A bright, guitar-led track that shows him sounding entirely at ease; the whole album has the feel of a man who has nothing left to prove.

  1. “From a Lover to a Friend” Driving Rain (2001)

Written in the early stages of his relationship with Heather Mills, it has a looser, more vulnerable quality than most of his work.

  1. “Fine Line” Chaos and Creation in the Backyard (2005)

The opening track from his most critically praised album in years, produced by Nigel Godrich; quiet, piano-led, and beautifully restrained.

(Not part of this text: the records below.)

import Summits.QuantumFields.YangMills.Theorems.BalabanUVNodesN27AtAllPinsOfRecord13CoPHVCutFSCKingMechanismZ4

/-!
# BalabanUVNodes ∕ N27 = binder B5 AT THE RECORD — storey MPKZ: storey APKZ (`…N27AtAllPinsOfRecord13CoPHVCutFSCKingMechanismZ4`, dag-n27-c g14 — AP §1's all-pins bill with its node-U3 inputs
# `hdec` ((D4)'s (5.10) class) and `h18` (N18 at every run length) PRODUCED by KING's THREE-FACTOR MECHANISM ON ℤ⁴ LATTICES for the record's LIMITING (1.21) kernels, dag-n18-w4's FILE 4 §10,
# and `h22` by dag-n18-w2's finite-volume door) WITH THE ALL-PINS READING MINTED — the four v5 reading pins DISCHARGED (`rfl`), the N19′ face re-keyed at the SPELLED BUNDLE OF LETTERS,
# no rate reading `𝔯` in any statement
# (cell `pub-ymgap`, HUMAN RULING D-0062 Track A; WIDTH SEAT `pub-ymgap-dag-n27-w1` gen 4 on NODE n27 (B5 composite), harness re-seat of gen 3 on its trigger (t-storey) «a NEW n27-c currency ⇒
# ONE minted twin»; K3⁷ = stmt-QuantumFields-20544, `--kind proof --supports 20544 --as helper`; COUNT-NEUTRAL; THEOREMS ONLY, 0 `def`, 0 `sorry`; `N`∕`K₀`∕regime-generic, NO Theses import;
# item faces in leaf `…N27SpineGivenEndpointR13SepCoPHMintedReadingVKingMechanismZ4`; siblings MP p611231 · MPF p613837 · MPW p616290 · MPK p618973 (the WINDOWED-kernel King edition))

WHY.  p608315 ∕ p609478 (gen 3): K3⁷ v5's stub TEXTS ⟺ READING-FREE LETTER FORMS; the all-pins reading is MINTED for every letter choice and its bundle IS the spelled bundle of letters.  APKZ
keeps the pins on a FREE `𝔯`; HERE `𝔯 :=` `⟨fun F θ hP g₀ os ↦ ⟨objectsOfRecord₁₃ F N θ (ℓ F θ), fun _ ↦ loose N16 layer (ℓ₃, B), fun _ ↦ fullGSizedObjects 3 F.hL b a_S …⟩, ne1OfRecord l₀ Λ⟩`
(four `rfl`), so B5 at the regime record class in KING's ℤ⁴ currency costs EXACTLY: letters + positivity · `h16` · U3 rows `hs hκ hcr hρ` · THREE finite-volume kernel rows `hr hinc h9` · the
FOURTEEN ℤ⁴ King rows `hks hq hd hEA hEB hu hCA hvA hCB hvB hdu hdC hdv hdom` · `hsel hζm` · keyed `h20 h21` · the FSC-keyed N19′ face at the bundle of letters — no reading.  APKZ §0
`kernelRowsOfRecord₁₃_guarded_of_kingMechanismZ4` (reading-free) is cited BY NAME, not re-declared.
* §1 ★★★ `spine_rec13CCoPHOn_of_mintedV5Pins_fsc_at_crOfRecord₁₃VAt_cut_of_kingMechanismZ4` (any `Rg`) · §2 ★★★ `…_live_of_mintedV5Pins_…_of_kingMechanismZ4` (`Rg := G ∧ LiveSel` spelled).
  Proofs = APKZ's proof bodies VERBATIM behind a prelude minting `𝔯` and its four pins by `rfl` (generator `gen_minted.py`, regression-identical on APK ↦ MPK ∕ AKL ↦ MKL).

HONEST FRAMING.  COMPOSITE-node bookkeeping BY NAME; a REDUCTION, not a discharge.  KING's ROWS ARE HYPOTHESES (the three-factor structure `u ⬝ (E v)` of Bałaban's limiting (1.21) kernel
functionals over ℤ⁴-read summation lattices with k-uniform sizes and one-line rates `c·θK^{k+1}` is C. King's U(1) mechanism [King1986] Prop. 3.9 p. 665, (4.42)–(4.43) p. 675 TRANSPOSED as a
SHAPE, NOT PRINTED for Bałaban's non-abelian kernels — [Balaban1987RG1] Thm 1 p. 259 prints uniformity in the spacing only — and proved nowhere; only the geometry is discharged, by [B12]'s `K₁`);
every other displayed antecedent is a HYPOTHESIS inhabited for no family today (K0⁷ `Record13SepCoPHInhabited` OPEN) or a decided MODEL inside the minted reading (n14-w1's datum-read tower,
dag-n15-a's sized genuine family — MODEL LEVEL, v5's own labels); finite-volume kernel letters NOT PRINTED as such for d = 4; NE7-cluster ∕ K5 ∕ the N19′ edge 0∕1 today; nothing of Bałaban's or
King's asserted or instantiated; NOT `stub_rates13H` ∕ `stub_expansion13H`; N14–N22 ∕ N27 NOT discharged; K3⁷ OPEN, NOT claimed; skeleton v5 and every landed decl UNTOUCHED; counts UNMOVED
(typed 28∕28 · discharged 5∕27, A 5∕28); one finite four-torus programme at fixed `ε` — NOT ℝ⁴, NOT infinite volume, NOT OS, NOT a mass gap, NOT Clay.  No decl below carries a cite tag.
-/

set_option autoImplicit false

namespace Summit.QuantumFields.YangMills.Theorems.BalabanUVNodesN27SpineRecord

open scoped BigOperators Matrix.Norms.L2Operator
open Literature.MathematicalPhysics.QuantumFieldTheory.Balaban1983to89
open Literature.MathematicalPhysics.QuantumFieldTheory.Balaban1983to89.T4Continuum
open Literature.MathematicalPhysics.QuantumFieldTheory.Balaban1983to89.Node00
open Literature.MathematicalPhysics.QuantumFieldTheory.Balaban1983to89.B12Sec2to5 (betaPrime510 l1)
open Literature.MathematicalPhysics.QuantumFieldTheory.Balaban1983to89.B12Decay510Window (K₁)
open Literature.MathematicalPhysics.QuantumFieldTheory.Balaban1983to89.T4OutputRate (Window)
open Literature.MathematicalPhysics.QuantumFieldTheory.Balaban1983to89.Node00.U3OfKernels (objectsOfRecord₁₃ KernelDecayOfRecord₁₃ pt bg)
open Literature.MathematicalPhysics.QuantumFieldTheory.Balaban1983to89.Node00.U3KernelLetters (GeometricIncrementsOfRecord₁₃ WindowedNE9OfRecord₁₃ WindowedDecayOfRecord₁₃
  WindowedStepRateOfRecord₁₃)
open T4WeightBudget (RelWeightBound)
open T4IndicatorShell (ShellWeightBound)
open T4ContinuumYM4Torus (ForSmallCouplings)
open Summit.QuantumFields.BalabanUV.T4Continuum.Spine
open YMDAG.UVSplit
open Summit.QuantumFields.BalabanUV.T4Continuum.MinimalActionRate (sfClass)
open Summit.QuantumFields.YangMills.BalabanUVNodes.N19TargetClassWeightsE1Keyed
open Summit.QuantumFields.YangMills.BalabanUVNodes.N16HolderDefs (N16HolderAt)
open Summit.QuantumFields.YangMills.BalabanUVNodes.SpineRatesHolder (RatesHolderAt)
open YMDAG.N14.TopBorn (ne1OfRecord Ne1PinnedOfRecord n14At_rateCarriersOfRecord₁₃CoPH_of_pinned)
open Summit.QuantumFields.YangMills.BalabanUVNodes.N15.GenuineRecord (fullGSizedObjects n15At_fullGSizedObjects_family)
open Summit.QuantumFields.YangMills.BalabanUVNodes.N15.AtKeyedHome (neZero_blockFactor)
open Summit.QuantumFields.YangMills.BalabanUVNodes.N16PinnedLayer13CoPH (N16PinnedLoose rateCarriers_ne3_of_pinnedLoose)
open YMDAG.N18.PolLimitRate (n22At_u3OfRecord₁₃_objectsOfRecord₁₃_of_geometricIncrements_of_windowedNE9)
open YMDAG.N18.KernelStepRateKingMechanism (kernelStepRateOfRecord₁₃_of_threeFactorRates_zlattice kernelStepRateOfRecord₁₃_mono kernelDecayOfRecord₁₃_of_threeFactorSizes_zlattice
  kernelDecayOfRecord₁₃_anti)
open YMDAG.N18.AtRecordOfKernelLetters (n18At_u3OfRecord₁₃_objectsOfRecord₁₃_of_kernelStepRateOfRecord₁₃)
open Matrix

  1. “Dance Tonight” Memory Almost Full (2007)

A mandolin-driven curiosity that became a surprise hit, simple to the point of audacity and somehow impossible to dislike.

  1. “New” New (2013)

The ebullient title track, produced by Mark Ronson, catches him in genuinely youthful form; a reminder that the gift for a hook never left.

  1. “Come On to Me” Egypt Station (2018)

A strutting, good-humoured rock track produced by Greg Kurstin; Egypt Station was his first number one album in the US in 36 years.

  1. “Find My Way” McCartney III (2020)

Another solo home-recording, this one optimistic and punchy, made during lockdown and showing he hadn’t lost the instinct for a great pop melody.

  1. “Days We Left Behind” The Boys of Dungeon Lane (2026)

The lead single from his most personal album, a reflective look back at Liverpool childhoods and pre-fame friendships, co-produced with Andrew Watt.